Action item:
Each line in the records below, from the one that contains "unconditional twist factor, abc-iut-W-neg-1's" to the one that contains "WHAT IS PROVED", should be reproduced exactly, the first and last included.

Record extracts:
import Summits.ABC.IUTFork.Conditional.WRowInnerWitnessCeil
import Summits.ABC.IUTFork.Conditional.WRowUnconditionalCellsBase
import Summits.ABC.IUTFork.Cor312GenuineKTwistLowerBoundUnconditional
import HarnessLib

/-!
# The hull licence at the `K`-level datum of ANY abc triple, UNCONDITIONALLY in the local type — CEILING-SLOT VARIANT of the
# «W:UNCONDITIONAL-TRIPLE-SOCKET»: the inner radius `ρin = ⌈e/(p−1)⌉` at EVERY odd bad prime (abc-iut-plan C-R105 (a) «OPEN-SINGLE-PRIMES»)

PROOF-ONLY file (D-0012; 0 definitions, 0 `Prop` facts) of the abc-iut cell — D-0079 RESCUE sub-cell R-W «WINDOW Θ-SIDE INEQUALITY», seat
abc-iut-W-neg-1 (gen 5), row «OPEN-SINGLE-PRIMES». This is abc-iut-W-row-1's `Cor312LicenceTripleUnconditionalSlot` (`WRow.licence_triple_unconditional_slot`,
inner radius `max(1, ⌊e/(p−1)⌋)`) VERBATIM in structure with ONE input replaced: the inner-radius witness is this seat's `WRow.inner_witness_ceil`
(`Conditional/WRowInnerWitnessCeil.lean`, p511165: `ρin = ⌈e/(p−1)⌉ = (e + (p−2))/(p−1)` for EVERY odd `p` and EVERY `ℚ_p`-field — abc-iut-rp-d4's
valuation-profile gap `ValuationProfile.norm_ne_zpow_floor_of_mem_logUnits` off the ties `(p − 1) ∤ e`, abc-iut-c312-5's deep-tie witness at the ties).
READING OF THE TYPE (neutral): the orders socket `Cor312Prov.licence_settingPrVolSharp_pilotDataOfK_of_orders_rat` takes `ρin` as a FREE binder with a
witness obligation; abc-iut-W-num-5's ENGINEC-CEIL-ONLY-LEVELS.tsv (a14426db4c9d93ee) lists 22 axis levels where the top-label cell fails under the
integer slot and holds under the ceiling (HEX `k = 10` at `l = 4723`, HEX `k = 18` at `6917611`, the `1061`/`251⁶`/`139⁶`/… triples) — this socket is the
drop-in tool for all of them: the caller's arithmetic hypothesis `hcell` is the slot socket's with `max 1 (e / (p − 1))` replaced by `(e + (p − 2)) / (p − 1)`,
and `WRow.cell_of_le_rin` + `WRow.max_one_div_le_ceilSlot` transport every cell already certified under the integer slot. Everything else — abc-iut-W-row-2's
abc-triple tools, abc-iut-W-ref-2's `Cor22.ord_jInv_ratPoint_triple_eq`, abc-iut-W-neg-1 / W-neg-2's lower bounds on the ramification index, abc-iut-w4-d107's
unconditional twist factor, abc-iut-W-neg-1's wild different, abc-iut-w4-d094 / c312-3's envelope members — is consumed BY NAME exactly as in the slot socket.
TAKES NO SIDE on [IUTchIII] Cor. 3.12 (S. Mochizuki, *Inter-universal Teichmüller theory III*, Cor. 3.12 p. 173–174; Step (xi-f) p. 184) or on any author;
«inhabited as typed» ≠ «asserted in print».

WHAT IS PROVED (namespace `Summit.ABC.IUTFork.Conditional`): `WRow.cell_of_le_rin` (the cell is monotone in `ρin`), `WRow.max_one_div_le_ceilSlot`
(`max(1, ⌊e/(p−1)⌋) ≤ ⌈e/(p−1)⌉`), **`WRow.licence_triple_unconditional_ceil`** — for an abc triple `(a, b, c)`, ANY level `l`, EVERY genuine Θ-volume datum
`T` at `(ratPoint (a/c), l)` and EVERY pair of realising Θ- and q-ideles: abc-iut-c312-1's `Thm311ToCor312.Licence` HOLDS at `settingPrVolSharp (pilotDataOfK T.D T.K) …`
PROVIDED the arithmetic hypothesis `hcell` (as in the slot socket, with `ρin = (e + (p−2))/(p−1)`); **`WRow.exists_qPinned_and_hull_triple_unconditional_ceil`** —
the branch-C corollary «∃ ρ qK, QPinned ∧ PilotKummerCompatHull» (any columns). READING (neutral): a sufficient condition for the per-datum S_H object of the
window certificates (`hSHwBad`, p453137 / p450130) to be INHABITED at a whole datum class `(ratPoint (a/c), l)`; admissibility / (P6) and NON-EMPTINESS of
the datum type are NOT claimed. HONEST SCOPE: OUR sharp containers; STRONGER-THAN-PRINT hull reading; nothing about the printed inequality or any
author's intended hull; typed ≠ proved; instantiated ≠ endorsed; no abc claim.
[cite: Mochizuki2012, IUTchI Def. 3.1 (b),(c) pp. 61–62, Rmk. 3.1.5 p. 65, Ex. 3.2 (iv) p. 71; IUTchIII Cor. 3.12 Step (xi-f) p. 184; IUTchIV Prop. 1.1 p. 9, Prop. 1.2 (i)(ii) p. 10, Prop. 1.4 (ii) p. 13, Cor. 2.2 (ii) proof (P5) p. 46]
[cite: DupuyHilado2025, §3.3, §3.4, §4.9, §4.12] [cite: NeukirchANT1999, Ch. II (5.5)–(5.7)] [cite: CasselsFrohlichANT1967, Ch. VII Prop. 1.2 (ii)]
[cite: SilvermanAEC2009, Prop. III.1.7(b)] [cite: SilvermanATAEC1994, V.5 Thm. 5.3 and Cor. 5.4] [claim: Mochizuki2012, status: disputed] for every IUT sentence.
-/

noncomputable section

open Set Function Metric NumberField IsDedekindDomain

namespace Summit.ABC.IUTFork.Conditional

open Thm311 Thm311.Real Cor312 Cor312Vol Cor312Prov Literature.IUT.LogThetaLattice Literature.IUT.LogVolume
  Literature.IUT.HodgeTheaters Literature.IUT.LogVolume.Cor22
open Literature.NumberTheory.NumberFields Literature.NumberTheory.GaloisRepresentations.Ultrametric
open Literature.NumberTheory.DiophantineGeometry Literature.NumberTheory.DiophantineGeometry.GenEll

/-! ## Two arithmetic adapters: the cell is monotone in the inner radius; the ceiling dominates the integer slot -/

/-- **The socket's integer cell is MONOTONE in the inner radius**: if `r ≤ r'` and the cell
`e·⌊(j²P − j·D − (j+1)·r)/e⌋ + (j+1)·ρout ≤ P` holds, it holds with `r'` in place of `r` (`⌊·/e⌋` is monotone, `j + 1 ≥ 0`). So every cell
certified under the integer slot `max(1, ⌊e/(p−1)⌋)` (abc-iut-W-row-1 / w5-d107 / C-cert-1's `WRow.cell_wild_of_ends`, `WRow.cell_tameslot_of_ends`)
is a cell under the ceiling `⌈e/(p−1)⌉`. [folklore] -/
theorem WRow.cell_of_le_rin {e P D r r' ρ : ℤ} {i : ℕ} (he : 0 < e) (hr : r ≤ r')
    (h : e * ((((i + 1 : ℕ) : ℤ) ^ 2 * P - ((i + 1 : ℕ) : ℤ) * D - ((i + 2 : ℕ) : ℤ) * r) / e) + ((i + 2 : ℕ) : ℤ) * ρ ≤ P) :
    e * ((((i + 1 : ℕ) : ℤ) ^ 2 * P - ((i + 1 : ℕ) : ℤ) * D - ((i + 2 : ℕ) : ℤ) * r') / e) + ((i + 2 : ℕ) : ℤ) * ρ ≤ P := by
  have hk : (0 : ℤ) ≤ ((i + 2 : ℕ) : ℤ) := by positivity
  have hle : ((i + 1 : ℕ) : ℤ) ^ 2 * P - ((i + 1 : ℕ) : ℤ) * D - ((i + 2 : ℕ) : ℤ) * r' ≤
      ((i + 1 : ℕ) : ℤ) ^ 2 * P - ((i + 1 : ℕ) : ℤ) * D - ((i + 2 : ℕ) : ℤ) * r := by nlinarith [mul_le_mul_of_nonneg_left hr hk]
  have hdiv := Int.ediv_le_ediv he hle
  nlinarith [mul_le_mul_of_nonneg_left hdiv he.le]

/-- **The ceiling dominates the integer slot**: `max(1, ⌊e/(p−1)⌋) ≤ ⌈e/(p−1)⌉ = (e + (p−2))/(p−1)` for `p ≥ 2`, `e ≥ 1`. [folklore] -/
theorem WRow.max_one_div_le_ceilSlot {p e : ℕ} (hp : 2 ≤ p) (he : 1 ≤ e) : max 1 (e / (p - 1)) ≤ (e + (p - 2)) / (p - 1) := by
  have hp1 : 0 < p - 1 := by omega
  refine max_le ?_ (Nat.div_le_div_right (by omega))
  rw [Nat.le_div_iff_mul_le hp1]
  omega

Task answer:
unconditional twist factor, abc-iut-W-neg-1's wild different, abc-iut-w4-d094 / c312-3's envelope members — is consumed BY NAME exactly as in the slot socket.
TAKES NO SIDE on [IUTchIII] Cor. 3.12 (S. Mochizuki, *Inter-universal Teichmüller theory III*, Cor. 3.12 p. 173–174; Step (xi-f) p. 184) or on any author;
«inhabited as typed» ≠ «asserted in print».

WHAT IS PROVED (namespace `Summit.ABC.IUTFork.Conditional`): `WRow.cell_of_le_rin` (the cell is monotone in `ρin`), `WRow.max_one_div_le_ceilSlot`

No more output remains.